§ **What to work on**
Read the records and gather each line that includes "cohomological".

§ **Given information**
########
import Summits.HodgeConjecture.HodgeConjecture.Theorems.F0P2aStubDensity
import Summits.HodgeConjecture.HodgeConjecture.Theorems.F0P2aCohFormsContinuous
import HarnessLib

/-!
# F0-P2a · line 2 (B4-ARCHIMEDEAN DESK), stub S2β CLOSED BY NAME: `stub_density_holds : ⟨DensityType⟩`

Cell hodgecm-mathlib, FLOOR 0; crux item H413 = stmt-HodgeConjecture-24833 (route `HCCMUnconditional`); line
`Cruxes/H413/Lines/F0_P2aCohIsotypicLine.lean` (F0P2a-plan (g2), sha16 fe64be0a9875628f), registered stub `stub_density : DensityType`
(:174 / :221).  Seat F0P2a-p05 (g0).  THEOREMS ONLY; no `sorry`; no named-fact hypothesis.

The content is ★ `Theorems/F0P2aStubDensity.lean` (p795563: `densityType_of_continuous` — the closed invariant subspace
`{v ∈ P ∣ ∀ x, ⟪R(x) v, [Φ₃]ⱼ'⟫ = 0}` of the irreducible `P` contains the classes of `N` by the frame's product decomposition
`x = cmArchSection u · k · (1, g)`, right `K_c`-invariance and `G_f`-stability, hence is `P`; continuity + `μ` positive on opens) and the desk
support B5 ★ `Theorems/F0P2aCohFormsContinuous.lean` (F0P2a-p03, p796556, `continuous_of_mem_cohForms_frame`: the cohomological cotangent forms of the CM frame are continuous on
`U(H)(𝔸_{L⁺})`).  This file is the one-line application; its TYPE is the body of the line's `def DensityType` with the line's reducible
abbreviations `𝒰 / Gf / Rf / coh` unfolded (the `Lines/` file is not importable), so `stub_density := F0P2aStubDensityHolds.stub_density_holds`
elaborates by `δ`-unfolding.  HONEST LABEL: HC_CM is proved only modulo the 7 printed citations until rung 0 closes; this file discharges none of them.

## References
* [BorelJacquet1979] A. Borel, H. Jacquet, *Automorphic forms and automorphic representations*, PSPM 33.1 (1979), §4.1, §4.6.
* [GelfandGraevPiatetskiShapiro1969] I. M. Gelfand, M. I. Graev, I. I. Piatetski-Shapiro, *Representation theory and automorphic functions* (1969),
  Ch. 1 §2.3.
* Tree: ★ `Theorems/F0P2aStubDensity` (the proof), ★ `Theorems/F0P2aCohFormsContinuous` (B5).
-/

set_option autoImplicit false

-- the mandated namespace has the single-problem summit's repeated segment (`HodgeConjecture.HodgeConjecture`)
set_option linter.dupNamespace false

noncomputable section

namespace Summit.HodgeConjecture.HodgeConjecture.Cruxes.H413.F0P2aStubDensityHolds

open MeasureTheory NumberField
open scoped InnerProductSpace ENNReal ComplexOrder Matrix
open Literature.NumberTheory.Automorphic Literature.NumberTheory.Automorphic.UnitaryGroup
open Literature.NumberTheory.Automorphic.UnitaryGroup.CotangentForms (toQuotFun cmArchSection cmCompactFactor)

/-- **STUB S2β OF THE LINE, BY NAME — density / irreducibility.**  For the CM datum `(L, ι, H, T, hT)` (`H` of signature `(2,1)` at `ι`
through the frame `T`, definite at the other places, `[L⁺:ℚ] ≥ 2`), an automorphic measure `μ`, a discrete automorphic `P`, a non-zero
`U(H)(𝔸_{L⁺,f})`-stable space `N` of cohomological cotangent forms contained in `P`, and a cohomological cotangent form `Φ₃` contained in `P`
whose coordinate classes are orthogonal to every archimedean translate of every coordinate class of `N`: `Φ₃ = 0` (the classes of `Φ₃` are
orthogonal to the closed `U(H)(𝔸)`-span of the classes of `N`, which is all of the topologically irreducible `P`; continuity of cohomological
forms and positivity of `μ` on open sets).  Type = the body of `F0P2aCohIsotypicLine.DensityType`. [cite: BorelJacquet1979, §4.6]
[cite: GelfandGraevPiatetskiShapiro1969, Ch. 1 §2.3] -/
theorem stub_density_holds :
    ∀ (L : Type) [Field L] [NumberField L] [IsCMField L] (ι : L →+* ℂ) (H : Matrix (Fin 3) (Fin 3) L) (T : GL (Fin 3) ℂ)
      (hT : (T : Matrix (Fin 3) (Fin 3) ℂ)ᴴ * H.map ι * (T : Matrix (Fin 3) (Fin 3) ℂ) = Literature.Geometry.ComplexHyperbolic.BallModel.J),
      (∀ τ' : L →+* ℂ, InfinitePlace.mk τ' ≠ InfinitePlace.mk ι → (H.map τ').PosDef) →
      2 ≤ Module.finrank ℚ ↥(maximalRealSubfield L) →
      ∀ (μ : Measure (adelicGroupData (↥(maximalRealSubfield L)) L (IsCMField.complexConj L) 3 H).automorphicQuotient)
        [(adelicGroupData (↥(maximalRealSubfield L)) L (IsCMField.complexConj L) 3 H).IsAutomorphicMeasure μ]
        (P : DiscreteAutomorphicRep (adelicGroupData (↥(maximalRealSubfield L)) L (IsCMField.complexConj L) 3 H) μ)
        (N : Submodule ℂ ((adelicGroupData (↥(maximalRealSubfield L)) L (IsCMField.complexConj L) 3 H).Adelic → (Fin 2 → ℂ))),
        N ≤ CotangentForms.cohForms (↥(maximalRealSubfield L)) L (IsCMField.complexConj L) 3 H (cmArchSection L ι H T hT)
          (cmCompactFactor L ι H T hT) →
      (∀ Φ ∈ N, P.ContainsForm Φ) →
      (∀ (g : finAdelic (↥(maximalRealSubfield L)) L (IsCMField.complexConj L) 3 H), ∀ Φ ∈ N,
        CotangentForms.rightRep (↥(maximalRealSubfield L)) L (IsCMField.complexConj L) 3 H g Φ ∈ N) → N ≠ ⊥ →
      ∀ Φ₃ ∈ CotangentForms.cohForms (↥(maximalRealSubfield L)) L (IsCMField.complexConj L) 3 H (cmArchSection L ι H T hT)
        (cmCompactFactor L ι H T hT), P.ContainsForm Φ₃ →
      (∀ Φ ∈ N, ∀ (hΦ : ∀ j : Fin 2, MemLp (toQuotFun (adelicGroupData (↥(maximalRealSubfield L)) L (IsCMField.complexConj L) 3 H)
            fun x => Φ x j) 2 μ)
          (h₃ : ∀ j : Fin 2, MemLp (toQuotFun (adelicGroupData (↥(maximalRealSubfield L)) L (IsCMField.complexConj L) 3 H)
            fun x => Φ₃ x j) 2 μ),
        ∀ (u : Literature.Geometry.ComplexHyperbolic.BallModel.U21) (j j' : Fin 2),
          ⟪(adelicGroupData (↥(maximalRealSubfield L)) L (IsCMField.complexConj L) 3 H).rightRegular μ (cmArchSection L ι H T hT u)
              ((hΦ j).toLp (toQuotFun (adelicGroupData (↥(maximalRealSubfield L)) L (IsCMField.complexConj L) 3 H) fun x => Φ x j)),
            (h₃ j').toLp (toQuotFun (adelicGroupData (↥(maximalRealSubfield L)) L (IsCMField.complexConj L) 3 H)
              fun x => Φ₃ x j')⟫_ℂ = 0) →
      Φ₃ = 0 :=
  F0P2aStubDensity.densityType_of_continuous F0P2aCohFormsContinuous.continuous_of_mem_cohForms_frame

end Summit.HodgeConjecture.HodgeConjecture.Cruxes.H413.F0P2aStubDensityHolds

end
########
§ **Answer space**
support B5 ★ `Theorems/F0P2aCohFormsContinuous.lean` (F0P2a-p03, p796556, `continuous_of_mem_cohForms_frame`: the cohomological cotangent forms of the CM frame are continuous on
`U(H)(𝔸_{L⁺,f})`-stable space `N` of cohomological cotangent forms contained in `P`, and a cohomological cotangent form `Φ₃` contained in `P`
orthogonal to the closed `U(H)(𝔸)`-span of the classes of `N`, which is all of the topologically irreducible `P`; continuity of cohomological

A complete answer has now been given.